A poorly designed dust-collection system led to the severe burning of seven workers at a U.S. Ink plant in New Jersey in 2012. It’s a situation I’ve seen several times during my career: low “pickup” velocity, low duct velocity and a poor understanding of the dust being collected prompted an accident. The New Jersey installation also suffered from poor commissioning practice — the engineer never fully tested it. It exemplifies remediation gone bad.
Here’s another example you won’t find on the website of the U.S. Chemical Safety and Hazard Investigation Board. Astaxanthin caught fire in a dryer at a bioproducts manufacturer. A half-dozen resistance temperature detectors (RTDs) were strategically located in the duct following at least two previous fires but no effort was made to fix the duct work, which likely caused the dust accumulation. The site added more RTDs after I left but never corrected the duct work.
To address dust fire hazards, you must reduce two risks: 1) static ignition; and 2) fire risk from heating.
Typical countermeasures are:
- dust collection;
- housekeeping;
- inspections;
- hazard and operability studies (HAZOPs); and
- layout changes.
Grounding and bonding are critical to breaking the fire triangle: fuel-oxidizer-ignition source. However, such efforts alone won’t save you: dusts often provide their own fuel and oxidizer. Inspections and constant vigilance are the answer — as is good design. Consider an outside consultant to train and retrain your people; training gaps are a constant source of problems. Inspections should include top-down and bottom-up. Have a third-party review design changes and do a post-mortem on construction and commissioning work. Integrate all consultant work between corporate and plant.
Understanding heating risk involves both combustion chemistry and environment. Remember, a combustible liquid’s flash point can be much lower than reported, by 100°F perhaps, depending on the situation. Dust hazard tests are even less precise.
Some dusts, like Astaxanthin, can self-heat, resulting in an explosion. Others are great insulators and can cause a fire as insulation burns off a motor.
Now, let’s consider some solutions.
Dust collectors are your last line of defense; good design is your first. You can justify collectors based on recovery of valuable product. However, they might not work right if you don’t consider these factors:
- poor pickup;
- tramp air leaks into ducts;
- an inaccurate pressure drop estimate;
- high pressure drop because of wetted bags or cartridges; and
- holes in filter media.
These are the main causes of failure. Items 1, 3, and 4 reflect poor design; items 1, 2, 4 and 5 also can stem from poor maintenance.

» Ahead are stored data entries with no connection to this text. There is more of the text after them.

import Literature.AlgebraicGeometry.Frobenioids.ModelFrobenioid
import Literature.AlgebraicGeometry.Frobenioids.Categories
import Mathlib.CategoryTheory.Comma.Over.Basic
import HarnessLib

/-!
# Frobenioids I, Remark 1.13.1 for model Frobenioids: a divisible family of `Div_B`-trivial natural units
# makes the model Frobenioid of Theorem 5.2 NON-slim

Mochizuki, *The geometry of Frobenioids I: the general theory*, Kyushu J. Math. **62** (2008) 293–400, §1,
Remark 1.13.1, kurims pp. 40–41 [cite: MochizukiFrdI2008, Rem. 1.13.1 p.40] ("if the hypothesis of
Proposition 1.13, (iii), fails to hold, then it is not necessarily the case that `C` is slim … any collection of
elements `{αₙ}` … such that [`αₙ` is an `n`-th root system] determines an automorphism of the natural functor
`C_A → C` … by assigning to an arrow `φ : B → A` of `C` the automorphism `α_{deg_Fr(φ)} ∈ Aut_C(B)`"), transported
to the model Frobenioid `C` of the data `(D, Φ, B, Div_B : B → Φ^gp)` of Theorem 5.2 (i) p. 100
[cite: MochizukiFrdI2008, Thm. 5.2(i) p.100] (tree: `ModelFrobenioid Φ B DivB`, abc-iut-L1-t2).

PROOF-ONLY (no definitions), abc-iut cell seat abc-iut-f-049.  `not_isSlim_of_rootFamily`: suppose given, for
every `n ∈ ℕ_{≥1}` and every `X ∈ Ob(D)`, an invertible element `rₙ(X) ∈ B(X)` with `Div_B(rₙ(X)) = 0`, natural in
`X` (`B(f)(rₙ(Y)) = rₙ(X)`), forming a ROOT SYSTEM (`r_{n·k}(X)^k = rₙ(X)`) with `r₁(X₀) ≠ 1` for some `X₀`.  Then
the units `(1, id, 0, r_{deg_Fr(γ)}(X))` at the objects `γ : (X, ξ) → (X₀, 0)` of the slice `C_{(X₀,0)}` form a
natural automorphism of `C_{(X₀,0)} → C` (naturality along `m` is exactly the root relation, since
`u_{m ∘ r} = B(Base m)(r) · u_m` while `u_{r' ∘ m} = u_m · r'^{deg_Fr(m)}`), nontrivial at `id_{(X₀,0)}`: so `C` is
not slim.  This is the kernel form of "condition (b) `⋂ₙ O^×(A)ⁿ = {1}` of Prop. 1.13 (iii) cannot be dropped"
for model Frobenioids; it is used by abc-iut-f-049's interface countermodel to the closure of [EtTh] Thm. 3.7 (iv)
(`EtaleTheta/TemperedFrobenioidThm37ivInterfaceNegative.lean`).  Nothing here bears on [IUTchIII] Cor. 3.12.
-/

namespace Literature.AlgebraicGeometry.Frobenioids

namespace ModelFrobenioid

open CategoryTheory Opposite

universe w v u

variable {D : Type u} [Category.{v} D] {Φ B : Dᵒᵖ ⥤ CommMonCat.{w}} {DivB : B ⟶ monoidGp Φ}

/-- **Remark 1.13.1 for model Frobenioids**: a natural, `Div_B`-trivial, invertible ROOT SYSTEM
`rₙ(X) ∈ B(X)` (`r_{n·k}(X)^k = rₙ(X)`) with `r₁(X₀) ≠ 1` yields a nontrivial automorphism
`γ ↦ (1, id, 0, r_{deg_Fr(γ)})` of the natural functor `C_{(X₀,0)} → C`; hence the model Frobenioid `C` is NOT
slim. [cite: MochizukiFrdI2008, Rem. 1.13.1 p.40] -/
theorem not_isSlim_of_rootFamily (r rinv : ℕ+ → ∀ X : Dᵒᵖ, (B.obj X : Type w))
    (hinv : ∀ n X, r n X * rinv n X = 1)
    (hnat : ∀ (n : ℕ+) {X Y : Dᵒᵖ} (f : X ⟶ Y), (B.map f).hom (r n X) = r n Y)
    (hdiv : ∀ n X, divB Φ B DivB X (r n X) = 1)
    (hroot : ∀ (n k : ℕ+) X, r (n * k) X ^ (k : ℕ) = r n X)
    {X₀ : D} (h1 : r 1 (op X₀) ≠ 1) :
    ¬ IsSlim (ModelFrobenioid Φ B DivB) := by
  intro hslim
  have hdivinv : ∀ n X, divB Φ B DivB X (rinv n X) = 1 := fun n X => by
    have h := congrArg (divB Φ B DivB X) (hinv n X)
    rw [map_mul, hdiv, one_mul, map_one] at h
    exact h
  -- the unit endomorphism `(1, id, 0, u)` of an object `X` for `Div_B(u) = 0`
  have relU : ∀ (X : ModelFrobenioid Φ B DivB) (u : B.obj (op X.base)), divB Φ B DivB (op X.base) u = 1 →
      X.cls ^ ((1 : ℕ+) : ℕ) * Algebra.GrothendieckGroup.of (1 : Φ.obj (op X.base)) =
        pullGp Φ (𝟙 X.base) X.cls * divB Φ B DivB (op X.base) u := by
    intro X u hu
    rw [PNat.one_coe, pow_one, map_one, mul_one, hu, mul_one, pullGp_id]
  let unitHom : ∀ (X : ModelFrobenioid Φ B DivB) (u : B.obj (op X.base)),
      divB Φ B DivB (op X.base) u = 1 → (X ⟶ X) := fun X u hu => ⟨1, 𝟙 X.base, 1, u, relU X u hu⟩
  have unitHom_comp_eq_id : ∀ (X : ModelFrobenioid Φ B DivB) (u u' : B.obj (op X.base))
      (hu : divB Φ B DivB (op X.base) u = 1) (hu' : divB Φ B DivB (op X.base) u' = 1), u' * u = 1 →
      unitHom X u hu ≫ unitHom X u' hu' = 𝟙 X := by
    intro X u u' hu hu' huu'
    apply hom_ext
    · rfl
    · exact Category.id_comp _
    · change (Φ.map (𝟙 _ : _ ⟶ _).op).hom 1 * 1 ^ ((1 : ℕ+) : ℕ) = (1 : Φ.obj (op X.base))
      rw [map_one, one_pow, mul_one]
    · change (B.map (𝟙 _ : _ ⟶ _).op).hom u' * u ^ ((1 : ℕ+) : ℕ) = (1 : B.obj (op X.base))
      rw [op_id, B.map_id, CommMonCat.hom_id, MonoidHom.id_apply, PNat.one_coe, pow_one, huu']
  -- the automorphism of `C_A → C`, `A := (X₀, 0)`
  let A : ModelFrobenioid Φ B DivB := ⟨X₀, 1⟩
  let ι : ∀ U : Over A, U.left ≅ U.left := fun U =>
    { hom := unitHom U.left (r (degFr U.hom) (op U.left.base)) (hdiv _ _)
      inv := unitHom U.left (rinv (degFr U.hom) (op U.left.base)) (hdivinv _ _)
      hom_inv_id := unitHom_comp_eq_id _ _ _ (hdiv _ _) (hdivinv _ _) (by rw [mul_comm, hinv])
      inv_hom_id := unitHom_comp_eq_id _ _ _ (hdivinv _ _) (hdiv _ _) (hinv _ _) }
  let α : Over.forget A ≅ Over.forget A := NatIso.ofComponents ι (by
    intro U U' m
    -- `deg_Fr(U.hom) = deg_Fr(U'.hom) · deg_Fr(m.left)` from `m.left ≫ U'.hom = U.hom`
    have hdeg : degFr U.hom = degFr U'.hom * degFr m.left := by
      have h := congrArg degFr (Over.w m)
      exact h.symm
    change m.left ≫ unitHom U'.left (r (degFr U'.hom) (op U'.left.base)) (hdiv _ _) =
      unitHom U.left (r (degFr U.hom) (op U.left.base)) (hdiv _ _) ≫ m.left
    apply hom_ext
    · change 1 * degFr m.left = degFr m.left * 1
      rw [mul_one, one_mul]
    · change baseMap m.left ≫ 𝟙 _ = 𝟙 _ ≫ baseMap m.left
      rw [Category.id_comp, Category.comp_id]
    · change (Φ.map (baseMap m.left).op).hom 1 * div m.left ^ ((1 : ℕ+) : ℕ) =
        (Φ.map (𝟙 _ : _ ⟶ _).op).hom (div m.left) * 1 ^ (degFr m.left : ℕ)
      rw [op_id, Φ.map_id, CommMonCat.hom_id, MonoidHom.id_apply, one_pow, mul_one, map_one, one_mul,
        PNat.one_coe, pow_one]
    · change (B.map (baseMap m.left).op).hom (r (degFr U'.hom) (op U'.left.base)) * unit m.left ^ ((1 : ℕ+) : ℕ) =
        (B.map (𝟙 _ : _ ⟶ _).op).hom (unit m.left) * r (degFr U.hom) (op U.left.base) ^ (degFr m.left : ℕ)
      rw [op_id, B.map_id, CommMonCat.hom_id, MonoidHom.id_apply, hnat, PNat.one_coe, pow_one, hdeg, hroot,
        mul_comm])
  have hα : α = Iso.refl _ := hslim.isRigid_forget A α
  have h := congrArg (fun i : Over.forget A ≅ Over.forget A => unit (i.hom.app (Over.mk (𝟙 A)))) hα
  exact h1 h

end ModelFrobenioid

end Literature.AlgebraicGeometry.Frobenioids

Unless you make housekeeping as easy as possible, your people will cut corners. Edward Deming created the red bead experiment to show executives how impossible they made their workers’ jobs; don’t do that! Streamline the process floor and equipment to reduce hands-on work as much as possible. Erase the clutter. Did you ever see the 1981 film “Das Boot?” Does your plant floor look like the inside of a U-boat?
Inspections won’t work if everyone knows they’re coming. Keep an element of surprise. Encourage workers to take the initiative to identify issues during interviews. One reason dust is ignored is because management won’t spend money to fix problems; so, incentivize improvements and publicize changes and failures as they occur.
HAZOPs should reveal problems with your operation but often fall short of this lofty goal. If they aren’t deep enough, simply rely on checklists, and allow teams to sleepwalk through them, HAZOPs will be nearly useless.
One reason people often seem disinterested during the process is because they believe a site won’t spend the money to fix problems. I once sat in on a HAZOP on the same day the plant manager gave us a vigorous lecture on not spending money. I can’t tell what happened the rest of the week as I think I was asleep.
Let me offer another important tip on HAZOPs: They’re only as good as the people involved. Too often, turnover, takeovers, and excluding line workers in the belief they don’t understand the process undermine the value of HAZOPs.
Sometimes, you just have to start over. Equipment parts aren’t available. Breakdowns can’t be made up by a second shift. Dust is everywhere. Weigh the cost of production disruptions and improve the layout.